■ EXERCISE DATA
■ ■ ■ ■ ■ ■ ■

import Summits.ResolutionOfSingularities.ResolutionOfSingularities.Theorems.AbhyankarShadowsShadowsUniformizeLurelDiscrete
import Literature.AlgebraicGeometry.Resolution.CompositeValuations
import Literature.AlgebraicGeometry.Resolution.RankOneReductionProofs
import Literature.AlgebraicGeometry.Resolution.SubfieldTransport
import HarnessLib

/-!
# The residue side of a composite valuation, discrete case (`stub_composite_residue_discrete`)

Stub of the birth line of the crux `ShadowsUniformize` (stmt-ResolutionOfSingularities-16756, route
`AbhyankarShadows`), composite-discrete branch. In the Novacoski–Spivakovsky decomposition
`ν = ν₁ ∘ ν₂` of a rational valuation ring `O` of a function field `K/k` (`k` algebraically closed
of characteristic `p`) along a coarsening `O ≤ O₁`, the residue valuation `ν₂` has valuation ring
`O₂ := O / m_{O₁} = residueValuationSubring O O₁ hO` inside the residue field `κ(O₁)`. The
composition lemma (`stub_lurel_of_composite`) hands over an abstract field `κ` with a `k`-algebra
structure and a `k`-compatible SURJECTIVE (hence bijective) homomorphism `ι : κ → κ(O₁)`, and asks
for relative local uniformization of the valuation ring `O₂' := ι⁻¹(O₂)` of `κ` over `k`.

When the value group of `O₂` is CYCLIC this is the landed discrete branch
`lurelRational_of_isCyclic_valueGroup` (Knaf–Kuhlmann 2009, Thm. 1.5 with `P|_K = id`,
`AbhyankarShadowsShadowsUniformizeLurelDiscrete.lean`) applied to `(κ, O₂')`; this file checks its
four hypotheses:

* `fg_top_of_surjective` — `κ | k` is finitely generated: `κ(O₁)` is generated over `k` by the
  residues of finitely many elements of `O` (hypothesis `hgen`), and `ι` is a bijection;
* `algebraMap_mem_comap_residueValuationSubring` — `k ⊆ O₂'`;
* `exists_valuation_comap_residue_sub_algebraMap_lt_one` — `O₂'` is rational: every `x ∈ O₂'` is
  congruent to a constant (from the rationality of `O` through `valuation_lt_one_iff_residue` and
  `valuation_map_lt_one_iff`);
* `exists_valuation_eq_zpow_of_isCyclic`, `exists_valuation_comap_eq_zpow`,
  `isCyclic_of_valuation_eq_zpow` — `(O₂'.ValueGroup)ˣ` is cyclic: a generator `v t` of the value
  group of `O₂` pulls back to a generator `v (ι⁻¹ t)` of the value group of `O₂'`
  (`valuation_map_eq_iff`).

No named facts are used.

## Sources

* [KK09] H. Knaf, F.-V. Kuhlmann, *Every place admits local uniformization in a finite extension
  of the function field*, Adv. Math. 221 (2009) 428–453: Thm. 1.5. [KnafKuhlmann2009]
* [NS14] J. Novacoski, M. Spivakovsky, *Reduction of local uniformization to the rank one case*,
  2014: §2.1, Remark 2.4 (the decomposition `ν = ν₁ ∘ ν₂`). [NovacoskiSpivakovsky2014]
-/

noncomputable section

-- single-problem summit: the doubled namespace component is forced
set_option linter.dupNamespace false

open Literature.AlgebraicGeometry.Resolution IsLocalRing

namespace Summit.ResolutionOfSingularities.ResolutionOfSingularities.Theorems

/-! ## Cyclic value groups and generators -/

/-- **A generator of a cyclic value group.** If `(O.ValueGroup)ˣ` is cyclic, there is `t ≠ 0` in
`K` such that every non-zero value is an integer power of `v t` (for the trivial valuation ring
`v t = 1`). [folklore] -/
theorem exists_valuation_eq_zpow_of_isCyclic {K : Type} [Field K] (O : ValuationSubring K)
    (hcyc : IsCyclic (O.ValueGroup)ˣ) :
    ∃ t : K, t ≠ 0 ∧ ∀ y : K, y ≠ 0 → ∃ m : ℤ, O.valuation y = O.valuation t ^ m := by
  obtain ⟨g, hg⟩ := hcyc.exists_generator
  obtain ⟨t, ht⟩ := O.valuation_surjective (g : O.ValueGroup)
  have ht0 : t ≠ 0 := by
    intro h0
    rw [h0, map_zero] at ht
    exact g.ne_zero ht.symm
  refine ⟨t, ht0, fun y hy0 => ?_⟩
  obtain ⟨m, hm⟩ := Subgroup.mem_zpowers_iff.mp
    (hg (Units.mk0 (O.valuation y) ((map_ne_zero O.valuation).mpr hy0)))
  refine ⟨m, ?_⟩
  have := congrArg Units.val hm
  rw [Units.val_zpow_eq_zpow_val] at this
  rw [ht]
  simpa using this.symm

/-- **Cyclicity from a generator.** If `t ≠ 0` and every non-zero value is an integer power of
`v t`, then `(O.ValueGroup)ˣ` is cyclic, generated by `v t` (every unit of the value group is a
value, `ValuationSubring.valuation_surjective`). [folklore] -/
theorem isCyclic_of_valuation_eq_zpow {K : Type} [Field K] (O : ValuationSubring K) (t : K)
    (ht0 : t ≠ 0) (h : ∀ y : K, y ≠ 0 → ∃ m : ℤ, O.valuation y = O.valuation t ^ m) :
    IsCyclic (O.ValueGroup)ˣ := by
  refine ⟨⟨Units.mk0 (O.valuation t) ((map_ne_zero O.valuation).mpr ht0), fun u => ?_⟩⟩
  obtain ⟨y, hy⟩ := O.valuation_surjective (u : O.ValueGroup)
  have hy0 : y ≠ 0 := by
    intro h0
    rw [h0, map_zero] at hy
    exact u.ne_zero hy.symm
  obtain ⟨m, hm⟩ := h y hy0
  refine ⟨m, ?_⟩
  dsimp only
  ext
  rw [Units.val_zpow_eq_zpow_val, Units.val_mk0, ← hm, hy]

/-- **Discreteness is transported along a field isomorphism.** For a surjective homomorphism of
fields `ι : κ → L` and a valuation ring `V` of `L`: if every non-zero `V`-value is an integer
power of `v t`, `t ≠ 0`, then every non-zero `ι⁻¹(V)`-value is an integer power of the value of a
preimage `t'` of `t` (the valuations `V.valuation ∘ ι` and `(ι⁻¹ V).valuation` are equivalent,
`valuation_map_eq_iff`). [folklore] -/
theorem exists_valuation_comap_eq_zpow {κ L : Type} [Field κ] [Field L] (ι : κ →+* L)
    (hι : Function.Surjective ι) (V : ValuationSubring L) (t : L) (ht0 : t ≠ 0)
    (h : ∀ y : L, y ≠ 0 → ∃ m : ℤ, V.valuation y = V.valuation t ^ m) :
    ∃ t' : κ, t' ≠ 0 ∧
      ∀ y : κ, y ≠ 0 → ∃ m : ℤ, (V.comap ι).valuation y = (V.comap ι).valuation t' ^ m := by
  obtain ⟨t', rfl⟩ := hι t
  have ht'0 : t' ≠ 0 := fun h0 => ht0 (by rw [h0, map_zero])
  refine ⟨t', ht'0, fun y hy0 => ?_⟩
  obtain ⟨m, hm⟩ := h (ι y) ((map_ne_zero ι).mpr hy0)
  refine ⟨m, ?_⟩
  have h1 : V.valuation (ι y) = V.valuation (ι (t' ^ m)) := by
    rw [map_zpow₀, map_zpow₀]
    exact hm
  rw [← map_zpow₀]
  exact (valuation_map_eq_iff ι (rfl : V.comap ι = V.comap ι) y (t' ^ m)).mp h1

/-! ## Finite generation through a `k`-compatible field isomorphism -/

/-- **Finite generation of `κ | k`.** If `ι : κ → L` is a surjective homomorphism of fields and
`L` is generated, as a field, by `ι(k)` and finitely many elements `g s` (`s ∈ S`), then the
preimages of the `g s` generate `κ` over `k`: the image under `ι` of the subfield they generate
contains `ι(k)` and the `g s`, hence is all of `L`, and `ι` is injective. [folklore] -/
theorem fg_top_of_surjective {k κ L σ : Type} [Field k] [Field κ] [Field L] [Algebra k κ]
    (ι : κ →+* L) (hι : Function.Surjective ι) (S : Finset σ) (g : σ → L)
    (hS : ∀ T : Subfield L, (∀ c : k, ι (algebraMap k κ c) ∈ T) → (∀ s ∈ S, g s ∈ T) → T = ⊤) :
    (⊤ : IntermediateField k κ).FG := by
  classical
  refine ⟨S.image (Function.surjInv hι ∘ g), ?_⟩
  set F : IntermediateField k κ :=
    IntermediateField.adjoin k ((S.image (Function.surjInv hι ∘ g) : Finset κ) : Set κ) with hF
  -- the image of `F` under `ι` is a subfield of `L` containing `ι(k)` and the generators
  have hT : F.toSubfield.map ι = ⊤ := by
    refine hS _ (fun c => ?_) (fun s hs => ?_)
    · exact Subfield.mem_map.mpr ⟨_, F.algebraMap_mem c, rfl⟩
    · refine Subfield.mem_map.mpr ⟨Function.surjInv hι (g s), ?_, Function.surjInv_eq hι (g s)⟩
      exact IntermediateField.subset_adjoin k _
        (Finset.mem_coe.mpr (Finset.mem_image_of_mem (Function.surjInv hι ∘ g) hs))
  refine top_le_iff.mp fun x _ => ?_
  have hx : ι x ∈ F.toSubfield.map ι := by
    rw [hT]
    exact Subfield.mem_top _
  obtain ⟨y, hy, hxy⟩ := Subfield.mem_map.mp hx
  rw [← ι.injective hxy]
  exact hy

/-! ## The residue valuation ring read through `ι` -/

section residueSide

variable {k K κ : Type} [Field k] [Field K] [Algebra k K] [Field κ] [Algebra k κ]
  (O O₁ : ValuationSubring K) (hO : O ≤ O₁) (hk : ∀ c : k, algebraMap k K c ∈ O)
  (ι : κ →+* ResidueField O₁)
  (hιk : ∀ c : k, ι (algebraMap k κ c) = residue O₁ ⟨algebraMap k K c, hO (hk c)⟩)

include hιk in
/-- **Constants lie in `ι⁻¹(O / m_{O₁})`.** For `c ∈ k`, `ι c` is the residue of the element
`c ∈ O`, hence lies in `O / m_{O₁}` (`residue_mem_residueValuationSubring_iff`). [folklore] -/
theorem algebraMap_mem_comap_residueValuationSubring (c : k) :
    algebraMap k κ c ∈ (residueValuationSubring O O₁ hO).comap ι := by
  rw [ValuationSubring.mem_comap, hιk]
  exact (residue_mem_residueValuationSubring_iff O O₁ hO _).mpr (hk c)

include hιk in
/-- **Rationality of `ι⁻¹(O / m_{O₁})`.** If every element of `O` is congruent to a constant
modulo `m_O`, then every element `x` of `ι⁻¹(O / m_{O₁})` is congruent to a constant modulo its
maximal ideal: `ι x` is the residue of some `a ∈ O`, `a ≡ c (mod m_O)`, and
`v_O (a - c) < 1 ↔ v_{O/m_{O₁}} (residue (a - c)) < 1` (`valuation_lt_one_iff_residue`) while
`residue (a - c) = ι (x - c)`; finally values `< 1` are read through `ι`
(`valuation_map_lt_one_iff`). [folklore] -/
theorem exists_valuation_comap_residue_sub_algebraMap_lt_one
    (hrat : ∀ x : K, x ∈ O → ∃ c : k, O.valuation (x - algebraMap k K c) < 1)
    (x : κ) (hx : x ∈ (residueValuationSubring O O₁ hO).comap ι) :
    ∃ c : k, ((residueValuationSubring O O₁ hO).comap ι).valuation (x - algebraMap k κ c) < 1 := by
  obtain ⟨a, ha⟩ := (mem_residueValuationSubring_iff O O₁ hO (ι x)).mp
    (ValuationSubring.mem_comap.mp hx)
  obtain ⟨c, hc⟩ := hrat (a : K) a.2
  refine ⟨c, ?_⟩
  have hmem : (a : K) - algebraMap k K c ∈ O := O.sub_mem a.2 (hk c)
  have h1 := (valuation_lt_one_iff_residue O O₁ hO _ hmem).mp hc
  have h2 : residue O₁ ⟨(a : K) - algebraMap k K c, hO hmem⟩ = ι (x - algebraMap k κ c) := by
    rw [map_sub, hιk, ← ha, ← map_sub]
    congr 1
  rw [h2] at h1
  exact (valuation_map_lt_one_iff ι
    (rfl : (residueValuationSubring O O₁ hO).comap ι = (residueValuationSubring O O₁ hO).comap ι)
    _).mp h1

end residueSide

/-! ## The stub -/

/-- **STUB (the residue side, discrete case).** For `k ⊆ O ≤ O₁` in `K` with `O` rational over the
algebraically closed `k`, `κ(O₁)` generated over `k` by residues of finitely many elements of `O`,
and the residue valuation ring `O₂ = O / m_{O₁}` of CYCLIC value group: through any `k`-compatible
surjective (hence bijective) `ι : κ → κ(O₁)`, the valuation ring `ι⁻¹(O₂)` of `κ` admits relative
local uniformization over `k` — `κ/k` is finitely generated (`fg_top_of_surjective`), `ι⁻¹(O₂)`
contains `k` and is rational (`exists_valuation_comap_residue_sub_algebraMap_lt_one`) with cyclic
value group (`exists_valuation_comap_eq_zpow`, `isCyclic_of_valuation_eq_zpow`), so
`lurelRational_of_isCyclic_valueGroup` (landed, c1) applies. [cite: KnafKuhlmann2009, Thm. 1.5] -/
theorem stub_composite_residue_discrete (p : ℕ) (hp : p.Prime) (k K : Type) [Field k] [CharP k p]
    [IsAlgClosed k] [Field K] [Algebra k K] (O O₁ : ValuationSubring K) (hO : O ≤ O₁)
    (hk : ∀ c : k, algebraMap k K c ∈ O)
    (hrat : ∀ x : K, x ∈ O → ∃ c : k, O.valuation (x - algebraMap k K c) < 1)
    (hgen : ∃ S : Finset O, ∀ T : Subfield (IsLocalRing.ResidueField O₁),
      (∀ c : k, IsLocalRing.residue O₁ ⟨algebraMap k K c, hO (hk c)⟩ ∈ T) →
      (∀ s ∈ S, IsLocalRing.residue O₁ ⟨(s : K), hO s.2⟩ ∈ T) → T = ⊤)
    (hcyc : IsCyclic ((residueValuationSubring O O₁ hO).ValueGroup)ˣ)
    (κ : Type) [Field κ] [Algebra k κ] (ι : κ →+* IsLocalRing.ResidueField O₁)
    (hι : Function.Surjective ι)
    (hιk : ∀ c : k, ι (algebraMap k κ c) = IsLocalRing.residue O₁ ⟨algebraMap k K c, hO (hk c)⟩)
    (R : Subalgebra k κ) (hR : R.FG)
    (hRO : R.toSubring ≤ ((residueValuationSubring O O₁ hO).comap ι).toSubring) :
    ∃ (B : Subalgebra k κ) (hB : B.toSubring ≤ ((residueValuationSubring O O₁ hO).comap ι).toSubring),
      R ≤ B ∧ B.FG ∧ IsRegularLocalRing (Localization.AtPrime (Ideal.comap (Subring.inclusion hB)
        (IsLocalRing.maximalIdeal ((residueValuationSubring O O₁ hO).comap ι)))) := by
  classical
  -- (i) `κ | k` is finitely generated
  obtain ⟨S, hS⟩ := hgen
  have hfg : (⊤ : IntermediateField k κ).FG :=
    fg_top_of_surjective ι hι S (fun s : O => residue O₁ ⟨(s : K), hO s.2⟩)
      (fun T h₁ h₂ => hS T (fun c => by rw [← hιk]; exact h₁ c) h₂)
  -- (ii) constants
  have hk' : ∀ c : k, algebraMap k κ c ∈ (residueValuationSubring O O₁ hO).comap ι :=
    algebraMap_mem_comap_residueValuationSubring O O₁ hO hk ι hιk
  -- (iii) rationality
  have hrat' : ∀ x : κ, x ∈ (residueValuationSubring O O₁ hO).comap ι →
      ∃ c : k, ((residueValuationSubring O O₁ hO).comap ι).valuation (x - algebraMap k κ c) < 1 :=
    exists_valuation_comap_residue_sub_algebraMap_lt_one O O₁ hO hk ι hιk hrat
  -- (iv) cyclic value group
  have hcyc' : IsCyclic (((residueValuationSubring O O₁ hO).comap ι).ValueGroup)ˣ := by
    obtain ⟨t, ht0, ht⟩ := exists_valuation_eq_zpow_of_isCyclic _ hcyc
    obtain ⟨t', ht'0, ht'⟩ := exists_valuation_comap_eq_zpow ι hι _ t ht0 ht
    exact isCyclic_of_valuation_eq_zpow _ t' ht'0 ht'
  obtain ⟨B, hB, hRB, hBfg, -, hreg⟩ :=
    lurelRational_of_isCyclic_valueGroup p hp k κ hfg _ hk' hrat' hcyc' R hR hRO
  exact ⟨B, hB, hRB, hBfg, hreg⟩

end Summit.ResolutionOfSingularities.ResolutionOfSingularities.Theorems

end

■ ■ ■ ■ ■ ■ ■

■ HOW TO COMPLETE THIS TASK
Give again, word for word, every line from the one holding "have hk' : ∀" to the end of the data.

■ RESULT BELOW
  have hk' : ∀ c : k, algebraMap k κ c ∈ (residueValuationSubring O O₁ hO).comap ι :=
    algebraMap_mem_comap_residueValuationSubring O O₁ hO hk ι hιk
  -- (iii) rationality
  have hrat' : ∀ x : κ, x ∈ (residueValuationSubring O O₁ hO).comap ι →
      ∃ c : k, ((residueValuationSubring O O₁ hO).comap ι).valuation (x - algebraMap k κ c) < 1 :=
    exists_valuation_comap_residue_sub_algebraMap_lt_one O O₁ hO hk ι hιk hrat
  -- (iv) cyclic value group
  have hcyc' : IsCyclic (((residueValuationSubring O O₁ hO).comap ι).ValueGroup)ˣ := by
    obtain ⟨t, ht0, ht⟩ := exists_valuation_eq_zpow_of_isCyclic _ hcyc
    obtain ⟨t', ht'0, ht'⟩ := exists_valuation_comap_eq_zpow ι hι _ t ht0 ht
    exact isCyclic_of_valuation_eq_zpow _ t' ht'0 ht'
  obtain ⟨B, hB, hRB, hBfg, -, hreg⟩ :=
    lurelRational_of_isCyclic_valueGroup p hp k κ hfg _ hk' hrat' hcyc' R hR hRO
  exact ⟨B, hB, hRB, hBfg, hreg⟩

end Summit.ResolutionOfSingularities.ResolutionOfSingularities.Theorems

end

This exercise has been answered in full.